An 1862 caricature of Paul Feval by Etienne Carjat.

An 1862 caricature of Paul Feval by Etienne Carjat.

Another example of this influence concerns Charles Dickens. I discovered in a collection of Charles Dickens’ letters that Dickens knew Féval. Dickens regularly corresponded with French actor Charles Fechter, and in a November 4, 1862 letter to Fechter, Dickens writes:

“Pray tell Paul Féval that I shall be charmed to know him, and that I shall feel the strongest interest in making his acquaintance. It almost puts me out of humour with Paris (and it takes a great deal to do that!) to think that I was not at home to prevail upon him to come with you, and be welcomed to Gad’s Hill; but either there or here, I hope to become his friend before this present old year is out. Pray tell him so.”

Later, in a letter to Fechter from February 4, 1863, Dickens again writes that he is in Paris and says, “Paul Féval was there, and I found him a capital fellow.” If only we could have known what was said at that meeting between two such illustrious authors.

How extensive Dickens and Féval’s relationship was is not known. Féval is not mentioned in either Ackroyd or Johnson’s biographies of Dickens, so it is doubtful they got to know each other well. Despite that, in the prologue to his novel Vampire City (published 1875 but believed to have been written about 1867 and therefore before Dickens’ death in 1870), Féval refers to Dickens as “My dear and excellent friend.” In this passage he is complaining about how English authors have pirated his works and he quotes Dickens for support on the matter, saying “Charles Dickens said to me one day, by way of apology: ‘I am not much better protected than you. When I go to London, if I happen to have an idea about my person, I lock my notecase, put it in my pocket and keep both hands upon it. It is stolen anyway.’” Were Dickens and Féval truly close friends or did Féval simply feel that quoting an English author would support his argument, especially Dickens who was widely known to have had his works pirated?

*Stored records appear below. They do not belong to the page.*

/-- **The direction of an entry spoke.** If `p_i` is no farther from `t` than `y(z)` while
`p_{i−1}` is no closer, then `v_i = y(p_i) − y(z)` satisfies
`⟨v_i, t − y(z)⟩ > 0` and `det(v_i, t − y(z)) ≥ −0.33`.
[cite: Theil2006, §4.2 Lemma 4.7 (preprint p. 20); our lemma] -/
private theorem entry_dir (H : IsHexagonalNbhd α y z p) (hα : 0 < α) (hα' : α ≤ 1 / 200)
    {t : Plane} {i : Fin 6}
    (hin : dist (y (p i)) t ≤ dist (y z) t) (hout : dist (y z) t ≤ dist (y (p (i - 1))) t) :
    0 < ip (y (p i) - y z) (t - y z) ∧ -(33 / 100) ≤ det₂ (y (p i) - y z) (t - y z) := by
  have hP := ip_succ_bounds H hα hα' (i - 1)
  have hQ := H.le_det₂ hα hα' (i - 1)
  have hv1 := spoke_sq_bounds H hα hα' i
  have ha1 := spoke_sq_bounds H hα hα' (i - 1)
  rw [fin6_sub_one_add_one] at hP hQ
  obtain ⟨e, he⟩ : ∃ e : Plane, e = t - y z := ⟨_, rfl⟩
  obtain ⟨v, hv⟩ : ∃ v : Plane, v = y (p i) - y z := ⟨_, rfl⟩
  obtain ⟨a, ha⟩ : ∃ a : Plane, a = y (p (i - 1)) - y z := ⟨_, rfl⟩
  have hdz : dist (y z) t = ‖e‖ := by rw [he, dist_eq_norm, ← norm_neg, neg_sub]
  have hdi : dist (y (p i)) t = ‖v - e‖ := by
    rw [dist_eq_norm]; congr 1; rw [hv, he]; abel
  have hda : dist (y (p (i - 1))) t = ‖a - e‖ := by
    rw [dist_eq_norm]; congr 1; rw [ha, he]; abel
  rw [hdz] at hin hout
  rw [hdi] at hin
  rw [hda] at hout
  rw [← hv, ← ha] at hP hQ
  rw [← hv] at hv1
  rw [← ha] at ha1
  rw [← hv, ← he]
  obtain ⟨hP, hP'⟩ := hP
  obtain ⟨hv1, hv1'⟩ := hv1
  obtain ⟨ha1, ha1'⟩ := ha1
  have e1 := norm_sub_sq_ip' v e
  have e2 := norm_sub_sq_ip' a e
  have hin2 : ‖v - e‖ ^ 2 ≤ ‖e‖ ^ 2 := pow_le_pow_left₀ (norm_nonneg _) hin 2
  have hout2 : ‖e‖ ^ 2 ≤ ‖a - e‖ ^ 2 := pow_le_pow_left₀ (norm_nonneg _) hout 2
  have hipv : ‖v‖ ^ 2 ≤ 2 * ip v e := by linarith
  have hipa : 2 * ip a e ≤ ‖a‖ ^ 2 := by linarith
  refine ⟨by linarith, ?_⟩
  -- frame of `v`: ‖v‖² ⟨a, e⟩ = ⟨a, v⟩⟨v, e⟩ + det(v, a) det(v, e)
  have hf := frame_ip v a e
  have hPc : ip a v = ip v a := ip_comm' _ _
  have hQ' : det₂ v a = -det₂ a v := det₂_swap _ _
  have h1 : det₂ a v * det₂ v e = ip v a * ip v e - ‖v‖ ^ 2 * ip a e := by
    rw [hQ', hPc] at hf; linarith
  -- ⟨v, a⟩⟨v, e⟩ ≥ 0.485 · 0.495 and ‖v‖²⟨a, e⟩ ≤ 1.0101 · 0.50505
  have hve : 495 / 1000 ≤ ip v e := by linarith
  have t1 : 485 / 1000 * (495 / 1000) ≤ ip v a * ip v e :=
    mul_le_mul hP hve (by norm_num) (by linarith)
  have hae : ip a e ≤ 50505 / 100000 := by linarith
  have t2 : ‖v‖ ^ 2 * ip a e ≤ 10101 / 10000 * (50505 / 100000) := by
    by_cases h0 : 0 ≤ ip a e
    · exact mul_le_mul hv1' hae h0 (by norm_num)
    · rw [not_le] at h0
      have : ‖v‖ ^ 2 * ip a e ≤ 0 := mul_nonpos_of_nonneg_of_nonpos (sq_nonneg _) h0.le
      linarith
  have hkey : -(2702 / 10000) ≤ det₂ a v * det₂ v e := by rw [h1]; linarith
  by_contra hcon
  rw [not_le] at hcon
  have : det₂ a v * det₂ v e ≤ 21 / 25 * det₂ v e :=
    mul_le_mul_of_nonpos_right hQ (by linarith)
  linarith

/-- The real-arithmetic core of `entries_subsingleton`: two entry spokes cannot be
non-adjacent. [folklore] -/
private theorem entries_core {E X a b pv pw nv nw : ℝ} (hE : 99 / 100 ≤ E)
    (hnv : nv ≤ 10101 / 10000) (hnw : nw ≤ 10101 / 10000) (hLv : pv ^ 2 + a ^ 2 = nv * E ^ 2)
    (hLw : pw ^ 2 + b ^ 2 = nw * E ^ 2) (hpv : 0 < pv) (hpw : 0 < pw) (ha : -(33 / 100) ≤ a)
    (hb : -(33 / 100) ≤ b) (hip : X ≤ -(434 / 1000)) (hf : E ^ 2 * X = pv * pw + b * a) :
    False := by
  have hE0 : 0 < E := by linarith
  -- |a|, |b| ≤ 1.006 E
  have ha' : a ≤ 1006 / 1000 * E := by
    by_contra h
    rw [not_le] at h
    nlinarith [sq_nonneg pv]
  have hb' : b ≤ 1006 / 1000 * E := by
    by_contra h
    rw [not_le] at h
    nlinarith [sq_nonneg pw]
  -- b a ≥ −0.34 E
  have hprod : -(34 / 100) * E ≤ b * a := by
    by_cases hsa : 0 ≤ a
    · by_cases hsb : 0 ≤ b
      · nlinarith [mul_nonneg hsb hsa]
      · rw [not_le] at hsb
        have : -(33 / 100) * a ≤ b * a := mul_le_mul_of_nonneg_right hb hsa
        nlinarith
    · rw [not_le] at hsa
      by_cases hsb : 0 ≤ b
      · have : b * -(33 / 100) ≤ b * a := mul_le_mul_of_nonneg_left ha hsb
        nlinarith
      · rw [not_le] at hsb
        nlinarith [mul_pos_of_neg_of_neg hsb hsa]
  have h1 : -(34 / 100) * E < E ^ 2 * X := by rw [hf]; nlinarith [mul_pos hpv hpw]
  have h2 : E ^ 2 * X ≤ E ^ 2 * (-(434 / 1000)) := mul_le_mul_of_nonneg_left hip (sq_nonneg _)
  nlinarith
import Summits.Ventures.PercRepro.S1CoreCapSevenThin
import Summits.Ventures.PercRepro.S1CoreCapSevenPlane

/-!
# PercRepro — TOWARDS `Q*(7) = 19`: ONE BIG LINE (p1, gen 26)

The case of exactly one line `A` of `≥ 4` points at nullity `7`. The other lines are 3-point lines meeting `A` in
at most one point — a thin family over `A` — and the spec's cost clause after the prefix `[A]` gives them the
budget `9 − |A| − fat A` on free lines and new fat points (`budget_over_line`: `costSum [A] = |A| − 2 + fat A`, and
the fat points of `A` cancel). The cap of a thin family (`two_mul_sum_cap_thin_le`) then bounds the rest by
`b (b + 1) / 2 + fat A · b`: a simple 4-point line (`b = 5`) leaves `≤ 15`, a simple 5-point line (`b = 4`) `≤ 10`,
a 4-point line with a fat point (`b = 4`, `fat A = 1`) `≤ 14` — so `sum_cap_le_nineteen_of_one_big`: cap
`≤ 4 + 15 = 5 + 10 = 5 + 14 = 19`. (The searches' maximum with one big line is `16`; the crude count is what the
instance needs.) `proofs/P1-S4-CAPBRIDGE.md` §18 (iv). Axioms: standard.
-/

namespace PercRepro

namespace S1

namespace FourCap

namespace Seven

variable {β : Type} [DecidableEq β]

section OneBig

variable {w : β → ℕ} {ls : Finset (Finset β)}
  (h1 : ∀ L ∈ ls, ∀ v ∈ L, w v = 1 ∨ w v = 2)
  (h2 : ∀ L ∈ ls, 3 ≤ L.card ∧ wsum w L ≤ 5)
  (h3 : ∀ L ∈ ls, ∀ L' ∈ ls, L ≠ L' → (L ∩ L').card ≤ 1)
  (h4 : ∀ l : List (Finset β), l.Nodup → (∀ L ∈ l, L ∈ ls) → wsum w (unionL l) ≤ 7 + lineRank l)

include h1 h2 h4 in
/-- **The budget over one line**: a list `t` of 3-point lines of the configuration other than `A` has
`freeCountR A t + fat (unionLR A t ∖ A) + |A| + fat A ≤ 9`. -/
theorem budget_over_line {A : Finset β} (hA : A ∈ ls) (t : List (Finset β)) (hnd : t.Nodup)
    (hl : ∀ L ∈ t, L ∈ ls ∧ L ≠ A) (h3t : ∀ L ∈ t, L.card = 3) :
    freeCountR A t + fat w (unionLR A t \ A) + A.card + fat w A ≤ 9 := by
  have hnd' : (t ++ [A]).Nodup := by
    rw [List.nodup_append']
    refine ⟨hnd, List.nodup_singleton A, fun L hL hLA => (hl L hL).2 (List.mem_singleton.1 hLA)⟩
  have hb := budget_of_prefix h1 (two_le_card_of_spec₇ h2) h4 [A] t hnd' (fun L hL => by
    rcases List.mem_append.1 hL with hL | hL
    · exact (hl L hL).1
    · rw [List.mem_singleton.1 hL]; exact hA) h3t
  simp only [unionL, costSum, Finset.union_empty, Nat.zero_add, lineCost_empty] at hb
  have hsplit := fat_sdiff_add_fat_of_subset w (subset_unionLR A t)
  have hc := (h2 A hA).1
  omega

include h1 h2 h3 h4 in
/-- **One big line: cap sum `≤ 19`** — the big line `A` contributes its cap and the thin family over `A` at budget
`9 − |A| − fat A` at most `15` / `10` / `14` for `A = (4,0)` / `(5,0)` / `(4,1)`. -/
theorem sum_cap_le_nineteen_of_one_big {A : Finset β} (hA : A ∈ ls) (cA : 4 ≤ A.card)
    (hrest : ∀ L ∈ ls, L ≠ A → L.card = 3) : ∑ L ∈ ls, capPaper L.card (fat w L) ≤ 19 := by
  set T := ls.erase A with hT
  have hTmem : ∀ L ∈ T, L ∈ ls ∧ L ≠ A := fun L hL => ⟨Finset.mem_of_mem_erase hL, Finset.ne_of_mem_erase hL⟩
  have hsum := Finset.add_sum_erase ls (fun L => capPaper L.card (fat w L)) hA
  rw [← hT] at hsum
  rw [← hsum]
  -- the thin family over `A`
  have hk : ∀ l : List (Finset β), l.Nodup → (∀ L ∈ l, L ∈ T) →
      freeCountR A l + fat w (unionLR A l \ A) ≤ 9 - A.card - fat w A := by
    intro l hnd hl
    have := budget_over_line h1 h2 h4 hA l hnd (fun L hL => hTmem L (hl L hL))
      (fun L hL => hrest L (hTmem L (hl L hL)).1 (hTmem L (hl L hL)).2)
    omega
  have hthin := two_mul_sum_cap_thin_le w A T
    (fun L hL => ⟨hrest L (hTmem L hL).1 (hTmem L hL).2, h3 L (hTmem L hL).1 A hA (hTmem L hL).2⟩)
    (fun L hL L' hL' hne => h3 L (hTmem L hL).1 L' (hTmem L' hL').1 hne)
    (fun L hL => h1 L (hTmem L hL).1) (fun L hL => (h2 L (hTmem L hL).1).2) hk
  -- the shape of `A`
  have hwA := wsum_eq_card_add_fat w A (h1 A hA)
  have hA5 := (h2 A hA).2
  obtain ⟨-, c40, c50, -, c41, -⟩ := capPaper_values
  rcases (by omega : (A.card = 4 ∧ fat w A = 0) ∨ (A.card = 5 ∧ fat w A = 0) ∨ (A.card = 4 ∧ fat w A = 1))
    with ⟨hc, hf⟩ | ⟨hc, hf⟩ | ⟨hc, hf⟩
  · rw [hc, hf] at hthin ⊢; rw [c40]; omega
  · rw [hc, hf] at hthin ⊢; rw [c50]; omega
  · rw [hc, hf] at hthin ⊢; rw [c41]; omega

end OneBig

end Seven

end FourCap

end S1

end PercRepro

In any case, there clearly was an influence between French and British authors and they knew of each other’s works. However, Féval, because of the piracy, resisted having most of his works translated into English, although pirated versions happened, though I know of no evidence that his vampire novels were, but that does not mean Stoker might not have known of them. That said, according to Neil Miley in Henry Irving and Bastien-Lepage, Stoker spoke only broken French, but that doesn’t mean he couldn’t read it. I myself can read French far better than I can speak it, so it’s possible Stoker did read Féval’s vampire novels.

Féval would publish three vampire novels. The first, The Vampire Countess (1855 serialized; published in book form in 1865), will be the focus of the rest of this blog. The other two Knightshade (1860) and Vampire City (1874), I will discuss in my next blog where I will make some more comparisons between Stoker and Féval’s work. Fortunately for us, Black Coats Press (named for another of Féval’s novels) has reprinted these vampire texts with excellent introductions and afterwords by British author Brian Stableford. Stableford is extremely knowledgeable on the French serialized novels of the mid-nineteenth century and he writes extensively in these books about Féval’s place in his country’s literature alongside his contemporaries like Eugene Sue and Alexander Dumas (who would write a play The Vampire, the success of which may have led to Féval writing The Vampire Countess and whose novel Joseph Balsamo was inspired by English Gothic author Bulwer-Lytton’s Zanoni).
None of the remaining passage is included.